## [Your goal]
Each line below that contains "ZpExtension" should be counted. Give only the total.

===== Records to use =====

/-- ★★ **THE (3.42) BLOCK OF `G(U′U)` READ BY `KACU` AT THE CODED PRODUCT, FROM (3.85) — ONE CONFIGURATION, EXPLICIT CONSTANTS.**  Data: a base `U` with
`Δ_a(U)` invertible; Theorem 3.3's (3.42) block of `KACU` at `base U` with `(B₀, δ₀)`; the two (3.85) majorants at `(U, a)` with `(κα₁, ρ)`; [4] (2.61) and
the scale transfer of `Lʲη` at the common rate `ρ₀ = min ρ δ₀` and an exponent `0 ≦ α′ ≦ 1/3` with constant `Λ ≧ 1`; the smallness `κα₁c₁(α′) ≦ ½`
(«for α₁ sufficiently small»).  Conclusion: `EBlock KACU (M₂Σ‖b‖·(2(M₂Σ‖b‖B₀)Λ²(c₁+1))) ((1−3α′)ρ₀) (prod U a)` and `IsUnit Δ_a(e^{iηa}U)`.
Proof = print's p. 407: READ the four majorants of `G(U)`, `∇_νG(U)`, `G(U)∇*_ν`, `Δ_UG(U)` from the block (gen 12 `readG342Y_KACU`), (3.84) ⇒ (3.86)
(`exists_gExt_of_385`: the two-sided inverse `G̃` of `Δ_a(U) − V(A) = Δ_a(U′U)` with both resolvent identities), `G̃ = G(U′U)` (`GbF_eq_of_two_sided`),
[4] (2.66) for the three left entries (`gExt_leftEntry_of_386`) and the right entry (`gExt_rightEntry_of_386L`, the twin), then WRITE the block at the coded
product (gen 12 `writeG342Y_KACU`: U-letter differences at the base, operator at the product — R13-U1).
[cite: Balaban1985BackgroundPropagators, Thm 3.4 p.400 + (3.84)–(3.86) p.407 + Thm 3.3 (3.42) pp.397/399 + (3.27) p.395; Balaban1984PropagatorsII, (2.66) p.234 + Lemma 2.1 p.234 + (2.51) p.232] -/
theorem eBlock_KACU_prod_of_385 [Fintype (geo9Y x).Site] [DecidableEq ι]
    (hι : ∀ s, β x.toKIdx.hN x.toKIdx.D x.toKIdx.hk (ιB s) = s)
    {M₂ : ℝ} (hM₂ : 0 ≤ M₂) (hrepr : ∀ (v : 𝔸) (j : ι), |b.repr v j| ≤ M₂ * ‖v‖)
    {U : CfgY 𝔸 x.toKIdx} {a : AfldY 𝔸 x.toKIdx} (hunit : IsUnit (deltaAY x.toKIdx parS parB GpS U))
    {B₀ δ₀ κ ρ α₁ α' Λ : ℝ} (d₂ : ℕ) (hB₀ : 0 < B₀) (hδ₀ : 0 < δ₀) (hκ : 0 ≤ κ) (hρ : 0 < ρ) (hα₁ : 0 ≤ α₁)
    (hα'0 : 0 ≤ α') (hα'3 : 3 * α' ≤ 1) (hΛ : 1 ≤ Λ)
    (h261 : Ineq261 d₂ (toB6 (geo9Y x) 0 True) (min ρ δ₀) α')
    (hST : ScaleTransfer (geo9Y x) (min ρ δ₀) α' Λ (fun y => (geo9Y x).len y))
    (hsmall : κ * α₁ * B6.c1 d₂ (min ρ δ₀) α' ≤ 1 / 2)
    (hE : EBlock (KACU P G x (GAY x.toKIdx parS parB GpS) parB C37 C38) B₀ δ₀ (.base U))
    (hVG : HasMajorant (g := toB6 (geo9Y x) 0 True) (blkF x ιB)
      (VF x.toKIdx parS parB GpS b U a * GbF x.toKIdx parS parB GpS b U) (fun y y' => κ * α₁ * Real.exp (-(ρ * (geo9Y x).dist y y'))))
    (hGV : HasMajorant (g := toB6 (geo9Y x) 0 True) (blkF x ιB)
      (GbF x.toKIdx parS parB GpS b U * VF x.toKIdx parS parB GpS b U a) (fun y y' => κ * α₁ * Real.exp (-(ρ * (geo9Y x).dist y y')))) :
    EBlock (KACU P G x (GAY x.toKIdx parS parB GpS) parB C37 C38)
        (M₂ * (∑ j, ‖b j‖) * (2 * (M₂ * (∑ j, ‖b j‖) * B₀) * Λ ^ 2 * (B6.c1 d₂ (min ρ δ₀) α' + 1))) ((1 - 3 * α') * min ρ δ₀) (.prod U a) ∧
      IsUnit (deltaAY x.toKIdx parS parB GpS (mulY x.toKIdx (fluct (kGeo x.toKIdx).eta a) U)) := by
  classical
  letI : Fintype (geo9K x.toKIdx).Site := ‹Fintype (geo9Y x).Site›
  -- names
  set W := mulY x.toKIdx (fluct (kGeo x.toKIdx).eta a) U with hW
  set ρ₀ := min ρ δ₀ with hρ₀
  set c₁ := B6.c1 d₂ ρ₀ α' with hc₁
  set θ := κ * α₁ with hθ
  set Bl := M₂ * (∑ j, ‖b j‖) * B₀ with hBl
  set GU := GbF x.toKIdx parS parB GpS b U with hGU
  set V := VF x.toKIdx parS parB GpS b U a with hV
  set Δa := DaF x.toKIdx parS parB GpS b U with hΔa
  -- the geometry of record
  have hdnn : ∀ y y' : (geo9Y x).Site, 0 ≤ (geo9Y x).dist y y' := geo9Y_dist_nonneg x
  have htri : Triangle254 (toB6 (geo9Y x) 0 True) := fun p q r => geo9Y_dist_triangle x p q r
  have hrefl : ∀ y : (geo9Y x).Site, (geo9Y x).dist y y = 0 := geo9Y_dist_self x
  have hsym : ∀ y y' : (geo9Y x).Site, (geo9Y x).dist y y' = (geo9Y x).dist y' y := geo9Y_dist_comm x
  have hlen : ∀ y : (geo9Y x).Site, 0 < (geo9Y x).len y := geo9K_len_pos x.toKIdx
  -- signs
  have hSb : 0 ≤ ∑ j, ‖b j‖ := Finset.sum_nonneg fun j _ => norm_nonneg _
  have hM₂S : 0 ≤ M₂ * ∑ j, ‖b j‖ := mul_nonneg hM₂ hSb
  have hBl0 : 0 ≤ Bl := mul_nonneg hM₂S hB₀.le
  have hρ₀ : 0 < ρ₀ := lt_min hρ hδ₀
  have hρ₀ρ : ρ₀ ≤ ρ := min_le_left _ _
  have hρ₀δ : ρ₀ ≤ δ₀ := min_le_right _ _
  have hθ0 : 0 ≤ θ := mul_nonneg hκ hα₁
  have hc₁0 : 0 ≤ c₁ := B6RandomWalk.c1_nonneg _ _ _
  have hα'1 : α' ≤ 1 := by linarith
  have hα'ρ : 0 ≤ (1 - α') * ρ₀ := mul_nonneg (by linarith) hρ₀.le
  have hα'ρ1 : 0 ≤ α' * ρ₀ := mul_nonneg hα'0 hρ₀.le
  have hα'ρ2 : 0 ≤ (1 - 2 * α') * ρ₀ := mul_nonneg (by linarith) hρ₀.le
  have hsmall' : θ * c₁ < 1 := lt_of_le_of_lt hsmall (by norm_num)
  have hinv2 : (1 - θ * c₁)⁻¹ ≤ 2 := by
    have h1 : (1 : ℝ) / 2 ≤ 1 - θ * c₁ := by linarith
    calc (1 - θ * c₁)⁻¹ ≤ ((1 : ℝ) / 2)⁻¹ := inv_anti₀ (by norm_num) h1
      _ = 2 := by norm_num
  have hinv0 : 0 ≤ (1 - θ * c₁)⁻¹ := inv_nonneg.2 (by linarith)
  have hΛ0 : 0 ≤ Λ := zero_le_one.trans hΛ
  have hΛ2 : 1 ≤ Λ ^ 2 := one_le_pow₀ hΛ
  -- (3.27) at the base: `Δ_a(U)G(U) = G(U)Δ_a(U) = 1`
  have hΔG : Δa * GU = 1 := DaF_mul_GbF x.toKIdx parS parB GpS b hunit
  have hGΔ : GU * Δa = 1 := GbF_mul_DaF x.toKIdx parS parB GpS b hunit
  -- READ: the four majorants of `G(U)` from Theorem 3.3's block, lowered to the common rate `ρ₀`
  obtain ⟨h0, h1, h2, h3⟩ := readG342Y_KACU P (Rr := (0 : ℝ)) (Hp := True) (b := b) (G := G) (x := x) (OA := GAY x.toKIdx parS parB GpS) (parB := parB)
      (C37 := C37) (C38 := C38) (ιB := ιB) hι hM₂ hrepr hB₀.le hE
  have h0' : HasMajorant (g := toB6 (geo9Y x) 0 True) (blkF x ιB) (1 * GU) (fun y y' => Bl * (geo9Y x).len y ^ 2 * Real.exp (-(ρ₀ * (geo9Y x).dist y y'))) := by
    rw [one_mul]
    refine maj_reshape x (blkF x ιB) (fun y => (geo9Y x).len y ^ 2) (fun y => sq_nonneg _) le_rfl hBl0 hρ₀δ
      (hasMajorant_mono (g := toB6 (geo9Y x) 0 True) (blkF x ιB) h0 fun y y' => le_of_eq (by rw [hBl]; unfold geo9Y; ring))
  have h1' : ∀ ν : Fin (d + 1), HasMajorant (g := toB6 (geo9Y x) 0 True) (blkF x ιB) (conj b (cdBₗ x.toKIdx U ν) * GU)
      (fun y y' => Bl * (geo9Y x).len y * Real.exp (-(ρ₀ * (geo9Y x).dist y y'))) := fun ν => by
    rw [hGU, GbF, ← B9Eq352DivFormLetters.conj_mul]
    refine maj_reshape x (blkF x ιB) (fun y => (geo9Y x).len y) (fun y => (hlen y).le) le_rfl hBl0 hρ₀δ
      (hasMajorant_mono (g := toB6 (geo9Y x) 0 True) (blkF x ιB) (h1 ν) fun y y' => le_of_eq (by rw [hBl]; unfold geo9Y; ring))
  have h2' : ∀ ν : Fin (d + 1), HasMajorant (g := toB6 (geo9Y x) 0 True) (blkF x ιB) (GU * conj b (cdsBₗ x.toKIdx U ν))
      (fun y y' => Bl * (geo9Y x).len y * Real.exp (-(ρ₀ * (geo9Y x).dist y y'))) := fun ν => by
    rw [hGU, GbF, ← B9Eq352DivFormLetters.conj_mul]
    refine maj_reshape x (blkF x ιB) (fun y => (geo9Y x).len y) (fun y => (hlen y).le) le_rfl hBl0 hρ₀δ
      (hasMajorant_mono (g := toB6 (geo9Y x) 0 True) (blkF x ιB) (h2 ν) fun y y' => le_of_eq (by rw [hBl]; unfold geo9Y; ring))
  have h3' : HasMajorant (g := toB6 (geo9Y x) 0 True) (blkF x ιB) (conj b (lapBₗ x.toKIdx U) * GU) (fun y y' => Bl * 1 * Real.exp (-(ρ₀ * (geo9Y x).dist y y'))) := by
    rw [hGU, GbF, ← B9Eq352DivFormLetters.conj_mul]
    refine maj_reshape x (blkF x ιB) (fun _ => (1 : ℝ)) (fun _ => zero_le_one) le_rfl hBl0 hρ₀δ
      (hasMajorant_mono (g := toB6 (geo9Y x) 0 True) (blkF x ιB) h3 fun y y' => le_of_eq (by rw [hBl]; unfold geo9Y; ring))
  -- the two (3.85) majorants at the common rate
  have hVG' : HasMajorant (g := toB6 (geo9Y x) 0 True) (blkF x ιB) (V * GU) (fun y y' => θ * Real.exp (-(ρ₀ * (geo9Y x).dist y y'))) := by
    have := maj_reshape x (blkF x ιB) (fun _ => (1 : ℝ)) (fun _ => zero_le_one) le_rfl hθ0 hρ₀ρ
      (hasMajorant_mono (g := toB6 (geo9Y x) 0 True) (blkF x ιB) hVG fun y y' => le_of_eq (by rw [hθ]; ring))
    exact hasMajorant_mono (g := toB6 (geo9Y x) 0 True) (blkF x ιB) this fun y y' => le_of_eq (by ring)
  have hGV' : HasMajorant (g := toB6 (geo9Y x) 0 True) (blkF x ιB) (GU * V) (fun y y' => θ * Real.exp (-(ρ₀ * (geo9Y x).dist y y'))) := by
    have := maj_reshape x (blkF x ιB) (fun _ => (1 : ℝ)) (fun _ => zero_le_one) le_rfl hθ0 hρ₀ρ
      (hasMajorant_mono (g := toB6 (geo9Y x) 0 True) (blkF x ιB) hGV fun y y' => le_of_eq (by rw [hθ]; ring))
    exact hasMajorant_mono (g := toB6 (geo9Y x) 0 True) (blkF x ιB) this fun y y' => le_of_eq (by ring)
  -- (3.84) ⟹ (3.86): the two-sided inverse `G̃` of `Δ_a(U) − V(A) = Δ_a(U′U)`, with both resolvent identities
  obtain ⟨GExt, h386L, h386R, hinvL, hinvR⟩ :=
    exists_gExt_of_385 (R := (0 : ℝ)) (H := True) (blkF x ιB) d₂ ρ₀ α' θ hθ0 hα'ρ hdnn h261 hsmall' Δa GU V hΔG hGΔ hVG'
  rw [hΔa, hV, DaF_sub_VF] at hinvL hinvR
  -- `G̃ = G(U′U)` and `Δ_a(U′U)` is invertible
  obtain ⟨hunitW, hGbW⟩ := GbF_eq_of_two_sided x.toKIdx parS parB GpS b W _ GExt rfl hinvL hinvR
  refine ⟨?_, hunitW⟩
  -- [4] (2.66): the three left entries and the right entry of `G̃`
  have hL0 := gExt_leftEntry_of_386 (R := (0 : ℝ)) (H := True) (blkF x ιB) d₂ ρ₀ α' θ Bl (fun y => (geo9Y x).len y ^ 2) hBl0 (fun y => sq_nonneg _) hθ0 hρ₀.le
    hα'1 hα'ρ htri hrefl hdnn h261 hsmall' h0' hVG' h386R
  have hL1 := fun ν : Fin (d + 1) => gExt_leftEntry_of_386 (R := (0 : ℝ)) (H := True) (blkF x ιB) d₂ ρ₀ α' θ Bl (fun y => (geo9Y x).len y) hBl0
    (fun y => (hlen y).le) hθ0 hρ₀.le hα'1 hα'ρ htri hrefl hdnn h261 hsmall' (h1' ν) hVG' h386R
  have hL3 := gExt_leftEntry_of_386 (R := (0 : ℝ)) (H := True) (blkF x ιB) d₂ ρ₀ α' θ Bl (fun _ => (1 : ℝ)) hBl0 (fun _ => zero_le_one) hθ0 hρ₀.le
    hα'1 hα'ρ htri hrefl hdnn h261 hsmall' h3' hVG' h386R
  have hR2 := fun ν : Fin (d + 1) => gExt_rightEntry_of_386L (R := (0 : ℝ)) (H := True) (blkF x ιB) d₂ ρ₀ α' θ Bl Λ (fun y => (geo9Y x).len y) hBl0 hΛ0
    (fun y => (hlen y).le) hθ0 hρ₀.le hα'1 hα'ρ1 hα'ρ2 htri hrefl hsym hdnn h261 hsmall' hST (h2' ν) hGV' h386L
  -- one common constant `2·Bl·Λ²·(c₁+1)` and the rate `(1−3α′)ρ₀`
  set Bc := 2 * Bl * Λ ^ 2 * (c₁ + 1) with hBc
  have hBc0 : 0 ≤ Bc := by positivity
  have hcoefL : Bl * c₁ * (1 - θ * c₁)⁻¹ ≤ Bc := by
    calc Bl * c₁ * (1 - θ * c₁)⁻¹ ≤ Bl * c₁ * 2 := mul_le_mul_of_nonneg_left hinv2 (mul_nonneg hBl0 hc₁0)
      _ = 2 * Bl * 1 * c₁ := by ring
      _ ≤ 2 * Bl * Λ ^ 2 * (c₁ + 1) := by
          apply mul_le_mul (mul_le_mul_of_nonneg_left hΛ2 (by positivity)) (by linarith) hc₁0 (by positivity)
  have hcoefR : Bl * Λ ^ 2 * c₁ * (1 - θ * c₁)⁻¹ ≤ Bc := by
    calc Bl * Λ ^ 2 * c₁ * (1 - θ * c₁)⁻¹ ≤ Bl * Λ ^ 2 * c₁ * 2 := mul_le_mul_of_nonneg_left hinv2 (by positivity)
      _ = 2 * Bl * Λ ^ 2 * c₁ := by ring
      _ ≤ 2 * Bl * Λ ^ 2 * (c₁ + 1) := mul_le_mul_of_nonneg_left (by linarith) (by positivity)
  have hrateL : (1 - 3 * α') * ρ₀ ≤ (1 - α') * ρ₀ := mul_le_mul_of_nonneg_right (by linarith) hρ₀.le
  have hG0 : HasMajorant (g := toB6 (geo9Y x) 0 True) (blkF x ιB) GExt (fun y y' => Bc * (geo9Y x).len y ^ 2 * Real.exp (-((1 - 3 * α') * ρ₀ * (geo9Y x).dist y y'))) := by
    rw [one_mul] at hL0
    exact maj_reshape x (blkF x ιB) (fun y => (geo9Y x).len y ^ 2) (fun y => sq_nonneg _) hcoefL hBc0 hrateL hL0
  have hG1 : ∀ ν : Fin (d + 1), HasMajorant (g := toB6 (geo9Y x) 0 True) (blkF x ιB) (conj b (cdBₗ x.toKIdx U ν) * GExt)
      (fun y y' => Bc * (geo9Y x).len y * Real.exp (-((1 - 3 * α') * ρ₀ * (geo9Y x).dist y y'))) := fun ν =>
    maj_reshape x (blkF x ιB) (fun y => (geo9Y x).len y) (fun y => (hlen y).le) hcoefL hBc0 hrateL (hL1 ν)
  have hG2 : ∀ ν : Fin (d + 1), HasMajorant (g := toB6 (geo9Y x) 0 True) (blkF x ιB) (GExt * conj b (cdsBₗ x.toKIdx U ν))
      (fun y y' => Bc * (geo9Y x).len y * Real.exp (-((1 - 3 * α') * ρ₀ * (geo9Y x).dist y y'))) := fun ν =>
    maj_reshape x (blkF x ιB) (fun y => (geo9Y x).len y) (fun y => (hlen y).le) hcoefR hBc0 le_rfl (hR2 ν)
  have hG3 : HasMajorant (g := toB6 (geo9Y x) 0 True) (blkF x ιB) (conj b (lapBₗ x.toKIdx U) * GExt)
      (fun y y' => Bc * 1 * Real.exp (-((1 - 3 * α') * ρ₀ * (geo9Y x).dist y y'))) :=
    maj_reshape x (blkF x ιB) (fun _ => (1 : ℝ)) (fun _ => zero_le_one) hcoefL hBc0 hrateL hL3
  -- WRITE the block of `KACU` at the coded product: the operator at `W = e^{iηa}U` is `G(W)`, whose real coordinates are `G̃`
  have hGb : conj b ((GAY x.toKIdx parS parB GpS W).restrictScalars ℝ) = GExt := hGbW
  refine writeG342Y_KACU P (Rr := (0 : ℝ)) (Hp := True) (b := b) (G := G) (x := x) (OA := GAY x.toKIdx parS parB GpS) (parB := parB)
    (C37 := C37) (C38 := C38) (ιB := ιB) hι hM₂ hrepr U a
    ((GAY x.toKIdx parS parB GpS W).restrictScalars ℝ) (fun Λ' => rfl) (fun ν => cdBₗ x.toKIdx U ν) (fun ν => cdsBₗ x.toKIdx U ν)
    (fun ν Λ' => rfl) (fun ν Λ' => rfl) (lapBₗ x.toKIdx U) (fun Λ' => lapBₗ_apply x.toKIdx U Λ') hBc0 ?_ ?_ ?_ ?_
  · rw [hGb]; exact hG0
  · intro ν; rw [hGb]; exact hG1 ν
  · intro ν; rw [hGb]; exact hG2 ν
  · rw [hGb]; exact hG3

=====
===== Records to use =====

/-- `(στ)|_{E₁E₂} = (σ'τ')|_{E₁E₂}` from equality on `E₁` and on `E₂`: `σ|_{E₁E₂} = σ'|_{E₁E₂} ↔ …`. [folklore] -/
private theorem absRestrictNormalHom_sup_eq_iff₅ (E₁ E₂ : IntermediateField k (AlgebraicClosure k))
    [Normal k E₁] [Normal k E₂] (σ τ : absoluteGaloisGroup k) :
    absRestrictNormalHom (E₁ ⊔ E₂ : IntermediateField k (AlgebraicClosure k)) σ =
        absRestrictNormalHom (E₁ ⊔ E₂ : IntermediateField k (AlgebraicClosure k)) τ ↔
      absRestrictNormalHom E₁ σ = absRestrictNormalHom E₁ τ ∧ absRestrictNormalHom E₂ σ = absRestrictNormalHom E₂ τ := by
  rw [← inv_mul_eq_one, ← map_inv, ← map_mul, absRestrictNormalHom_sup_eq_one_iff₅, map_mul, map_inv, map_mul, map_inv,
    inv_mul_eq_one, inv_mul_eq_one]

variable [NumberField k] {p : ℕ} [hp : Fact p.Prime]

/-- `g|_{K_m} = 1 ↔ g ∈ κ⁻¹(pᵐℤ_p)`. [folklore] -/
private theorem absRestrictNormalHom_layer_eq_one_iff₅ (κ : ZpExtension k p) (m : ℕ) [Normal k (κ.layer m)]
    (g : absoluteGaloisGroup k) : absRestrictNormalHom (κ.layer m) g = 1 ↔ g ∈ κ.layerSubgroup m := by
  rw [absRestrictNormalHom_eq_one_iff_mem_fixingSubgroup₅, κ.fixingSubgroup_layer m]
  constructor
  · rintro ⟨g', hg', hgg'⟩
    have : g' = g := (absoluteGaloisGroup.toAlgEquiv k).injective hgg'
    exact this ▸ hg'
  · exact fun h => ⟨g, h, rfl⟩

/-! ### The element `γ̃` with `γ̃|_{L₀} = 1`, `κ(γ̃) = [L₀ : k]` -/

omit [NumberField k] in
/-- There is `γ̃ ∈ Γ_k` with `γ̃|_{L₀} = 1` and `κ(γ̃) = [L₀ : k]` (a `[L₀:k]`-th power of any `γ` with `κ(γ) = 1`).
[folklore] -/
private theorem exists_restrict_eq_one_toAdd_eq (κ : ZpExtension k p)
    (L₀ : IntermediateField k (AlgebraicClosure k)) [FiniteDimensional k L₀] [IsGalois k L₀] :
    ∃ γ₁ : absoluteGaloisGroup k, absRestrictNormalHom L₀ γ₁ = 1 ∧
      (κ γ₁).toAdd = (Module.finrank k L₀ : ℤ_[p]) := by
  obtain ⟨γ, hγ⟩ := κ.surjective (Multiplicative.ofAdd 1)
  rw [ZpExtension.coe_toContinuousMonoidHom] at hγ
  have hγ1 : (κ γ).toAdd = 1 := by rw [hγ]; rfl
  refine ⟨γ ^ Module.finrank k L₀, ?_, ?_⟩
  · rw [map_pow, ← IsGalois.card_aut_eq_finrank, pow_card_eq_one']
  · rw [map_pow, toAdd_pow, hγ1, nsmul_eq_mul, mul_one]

=====

## [Response for this exercise]
3